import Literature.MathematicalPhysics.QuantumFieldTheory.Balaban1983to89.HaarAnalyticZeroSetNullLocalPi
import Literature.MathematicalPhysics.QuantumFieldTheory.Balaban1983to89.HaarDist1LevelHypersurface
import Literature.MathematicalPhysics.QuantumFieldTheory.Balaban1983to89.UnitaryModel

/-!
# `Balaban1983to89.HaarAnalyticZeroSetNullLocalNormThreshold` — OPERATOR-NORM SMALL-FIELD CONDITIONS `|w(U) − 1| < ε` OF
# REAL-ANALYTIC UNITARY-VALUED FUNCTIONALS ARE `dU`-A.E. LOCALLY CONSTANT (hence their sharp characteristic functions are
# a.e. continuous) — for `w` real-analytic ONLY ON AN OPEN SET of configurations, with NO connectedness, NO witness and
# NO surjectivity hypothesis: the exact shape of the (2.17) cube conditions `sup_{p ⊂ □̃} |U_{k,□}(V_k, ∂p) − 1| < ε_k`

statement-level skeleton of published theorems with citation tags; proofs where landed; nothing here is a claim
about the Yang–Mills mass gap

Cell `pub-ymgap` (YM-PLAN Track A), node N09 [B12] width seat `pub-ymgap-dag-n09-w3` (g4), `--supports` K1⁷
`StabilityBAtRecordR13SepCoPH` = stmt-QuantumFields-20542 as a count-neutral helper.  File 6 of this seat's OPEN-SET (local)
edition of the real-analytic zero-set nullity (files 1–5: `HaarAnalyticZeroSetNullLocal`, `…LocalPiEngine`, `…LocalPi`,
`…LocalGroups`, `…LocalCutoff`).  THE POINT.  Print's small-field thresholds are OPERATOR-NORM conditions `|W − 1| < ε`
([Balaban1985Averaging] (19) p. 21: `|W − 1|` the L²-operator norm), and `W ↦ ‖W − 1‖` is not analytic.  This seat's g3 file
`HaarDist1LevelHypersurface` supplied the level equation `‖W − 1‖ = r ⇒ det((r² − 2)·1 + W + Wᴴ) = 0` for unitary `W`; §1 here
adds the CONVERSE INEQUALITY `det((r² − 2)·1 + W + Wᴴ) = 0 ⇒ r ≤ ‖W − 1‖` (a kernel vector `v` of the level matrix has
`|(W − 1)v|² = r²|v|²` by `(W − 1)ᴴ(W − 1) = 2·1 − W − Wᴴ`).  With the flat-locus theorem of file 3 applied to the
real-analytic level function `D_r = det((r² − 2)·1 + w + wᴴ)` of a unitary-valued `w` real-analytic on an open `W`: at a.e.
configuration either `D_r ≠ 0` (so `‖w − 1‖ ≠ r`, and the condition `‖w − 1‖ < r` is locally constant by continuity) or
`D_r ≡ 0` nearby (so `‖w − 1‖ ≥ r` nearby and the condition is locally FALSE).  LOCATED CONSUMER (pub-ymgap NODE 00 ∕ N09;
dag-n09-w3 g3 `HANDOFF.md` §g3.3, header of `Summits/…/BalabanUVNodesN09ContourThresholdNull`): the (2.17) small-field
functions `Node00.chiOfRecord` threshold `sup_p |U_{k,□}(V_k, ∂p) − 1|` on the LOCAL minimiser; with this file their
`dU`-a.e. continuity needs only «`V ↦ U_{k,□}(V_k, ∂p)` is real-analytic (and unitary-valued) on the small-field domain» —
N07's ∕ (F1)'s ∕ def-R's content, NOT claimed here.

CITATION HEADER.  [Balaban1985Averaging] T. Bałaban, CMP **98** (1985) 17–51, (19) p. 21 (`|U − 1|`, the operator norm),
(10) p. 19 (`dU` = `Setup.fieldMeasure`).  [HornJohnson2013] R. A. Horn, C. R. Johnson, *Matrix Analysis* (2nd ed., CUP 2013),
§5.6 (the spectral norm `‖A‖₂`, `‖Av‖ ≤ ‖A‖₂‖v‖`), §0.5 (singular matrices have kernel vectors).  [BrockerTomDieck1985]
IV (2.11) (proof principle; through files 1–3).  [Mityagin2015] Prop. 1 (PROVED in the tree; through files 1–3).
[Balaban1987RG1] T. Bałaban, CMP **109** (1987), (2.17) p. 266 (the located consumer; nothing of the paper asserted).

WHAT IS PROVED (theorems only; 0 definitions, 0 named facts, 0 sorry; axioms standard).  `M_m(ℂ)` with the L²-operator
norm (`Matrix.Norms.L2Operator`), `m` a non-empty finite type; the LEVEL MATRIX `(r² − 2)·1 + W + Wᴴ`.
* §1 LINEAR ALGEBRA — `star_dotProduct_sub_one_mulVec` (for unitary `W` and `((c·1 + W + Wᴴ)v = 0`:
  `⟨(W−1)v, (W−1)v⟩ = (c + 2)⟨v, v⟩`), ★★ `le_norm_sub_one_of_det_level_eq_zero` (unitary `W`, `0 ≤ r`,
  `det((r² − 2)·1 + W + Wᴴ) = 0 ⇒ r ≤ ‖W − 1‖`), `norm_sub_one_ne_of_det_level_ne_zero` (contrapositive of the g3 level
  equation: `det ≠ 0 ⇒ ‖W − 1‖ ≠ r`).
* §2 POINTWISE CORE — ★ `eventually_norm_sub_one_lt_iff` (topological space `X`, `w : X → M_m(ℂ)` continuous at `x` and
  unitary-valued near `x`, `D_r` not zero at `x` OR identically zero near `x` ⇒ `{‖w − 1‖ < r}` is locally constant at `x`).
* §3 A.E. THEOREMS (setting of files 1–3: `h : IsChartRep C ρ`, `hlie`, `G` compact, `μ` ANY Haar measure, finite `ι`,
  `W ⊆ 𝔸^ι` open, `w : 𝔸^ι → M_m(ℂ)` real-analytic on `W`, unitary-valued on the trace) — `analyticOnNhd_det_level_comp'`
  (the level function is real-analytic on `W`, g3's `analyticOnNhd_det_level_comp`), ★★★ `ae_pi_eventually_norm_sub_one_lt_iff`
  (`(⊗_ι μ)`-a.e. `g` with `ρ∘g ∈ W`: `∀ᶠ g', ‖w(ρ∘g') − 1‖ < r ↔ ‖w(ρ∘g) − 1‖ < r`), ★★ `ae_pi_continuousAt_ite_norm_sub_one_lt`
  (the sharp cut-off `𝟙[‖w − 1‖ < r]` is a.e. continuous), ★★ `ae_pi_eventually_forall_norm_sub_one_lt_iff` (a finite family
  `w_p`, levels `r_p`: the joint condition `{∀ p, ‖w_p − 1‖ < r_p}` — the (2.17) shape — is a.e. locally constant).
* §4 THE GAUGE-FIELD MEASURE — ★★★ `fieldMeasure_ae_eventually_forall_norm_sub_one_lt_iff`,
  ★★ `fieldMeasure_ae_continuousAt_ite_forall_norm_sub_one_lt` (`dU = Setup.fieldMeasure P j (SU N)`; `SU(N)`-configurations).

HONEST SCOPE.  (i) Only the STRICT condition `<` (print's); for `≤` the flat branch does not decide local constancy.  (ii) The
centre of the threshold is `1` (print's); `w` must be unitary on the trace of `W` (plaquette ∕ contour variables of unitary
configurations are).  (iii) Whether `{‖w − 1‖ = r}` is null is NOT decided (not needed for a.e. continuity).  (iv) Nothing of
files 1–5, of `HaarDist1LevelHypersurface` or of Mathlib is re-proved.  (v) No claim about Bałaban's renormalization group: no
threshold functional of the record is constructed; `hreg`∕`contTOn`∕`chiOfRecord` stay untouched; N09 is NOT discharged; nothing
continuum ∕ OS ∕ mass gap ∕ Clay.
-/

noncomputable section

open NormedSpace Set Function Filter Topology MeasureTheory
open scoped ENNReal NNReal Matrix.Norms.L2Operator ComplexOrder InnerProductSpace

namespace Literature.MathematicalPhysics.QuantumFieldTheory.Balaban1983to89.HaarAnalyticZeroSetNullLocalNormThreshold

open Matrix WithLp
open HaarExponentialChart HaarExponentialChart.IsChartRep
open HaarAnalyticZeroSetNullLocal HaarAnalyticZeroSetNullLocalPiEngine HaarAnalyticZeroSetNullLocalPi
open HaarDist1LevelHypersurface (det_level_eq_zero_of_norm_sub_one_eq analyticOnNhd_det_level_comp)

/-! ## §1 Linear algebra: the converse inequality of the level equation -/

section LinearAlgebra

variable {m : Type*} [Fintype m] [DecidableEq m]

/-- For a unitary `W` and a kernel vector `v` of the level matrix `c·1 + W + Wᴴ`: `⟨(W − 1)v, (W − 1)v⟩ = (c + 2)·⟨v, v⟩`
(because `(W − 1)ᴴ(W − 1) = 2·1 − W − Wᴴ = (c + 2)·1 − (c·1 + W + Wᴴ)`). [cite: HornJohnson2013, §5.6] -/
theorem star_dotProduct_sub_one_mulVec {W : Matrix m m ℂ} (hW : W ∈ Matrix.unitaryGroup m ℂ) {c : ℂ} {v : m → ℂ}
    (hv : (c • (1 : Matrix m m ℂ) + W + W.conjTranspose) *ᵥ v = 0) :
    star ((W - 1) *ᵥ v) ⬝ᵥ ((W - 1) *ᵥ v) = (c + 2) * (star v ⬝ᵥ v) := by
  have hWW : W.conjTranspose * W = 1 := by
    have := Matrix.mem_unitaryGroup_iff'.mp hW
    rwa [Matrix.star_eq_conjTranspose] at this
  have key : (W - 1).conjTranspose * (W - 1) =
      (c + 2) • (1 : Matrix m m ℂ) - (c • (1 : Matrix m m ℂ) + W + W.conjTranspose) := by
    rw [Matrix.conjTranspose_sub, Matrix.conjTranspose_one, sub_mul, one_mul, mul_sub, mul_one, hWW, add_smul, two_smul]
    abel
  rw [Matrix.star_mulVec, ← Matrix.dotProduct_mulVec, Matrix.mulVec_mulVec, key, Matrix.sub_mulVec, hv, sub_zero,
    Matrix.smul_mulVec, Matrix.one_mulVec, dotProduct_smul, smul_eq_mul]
----
» Problem description
Look above for the line that contains "NODE 00 ∕ N09;". Starting there, transcribe every line exactly until you have copied the line that contains "the (2.17) small-field".

» Your response
`D_r ≡ 0` nearby (so `‖w − 1‖ ≥ r` nearby and the condition is locally FALSE).  LOCATED CONSUMER (pub-ymgap NODE 00 ∕ N09;
dag-n09-w3 g3 `HANDOFF.md` §g3.3, header of `Summits/…/BalabanUVNodesN09ContourThresholdNull`): the (2.17) small-field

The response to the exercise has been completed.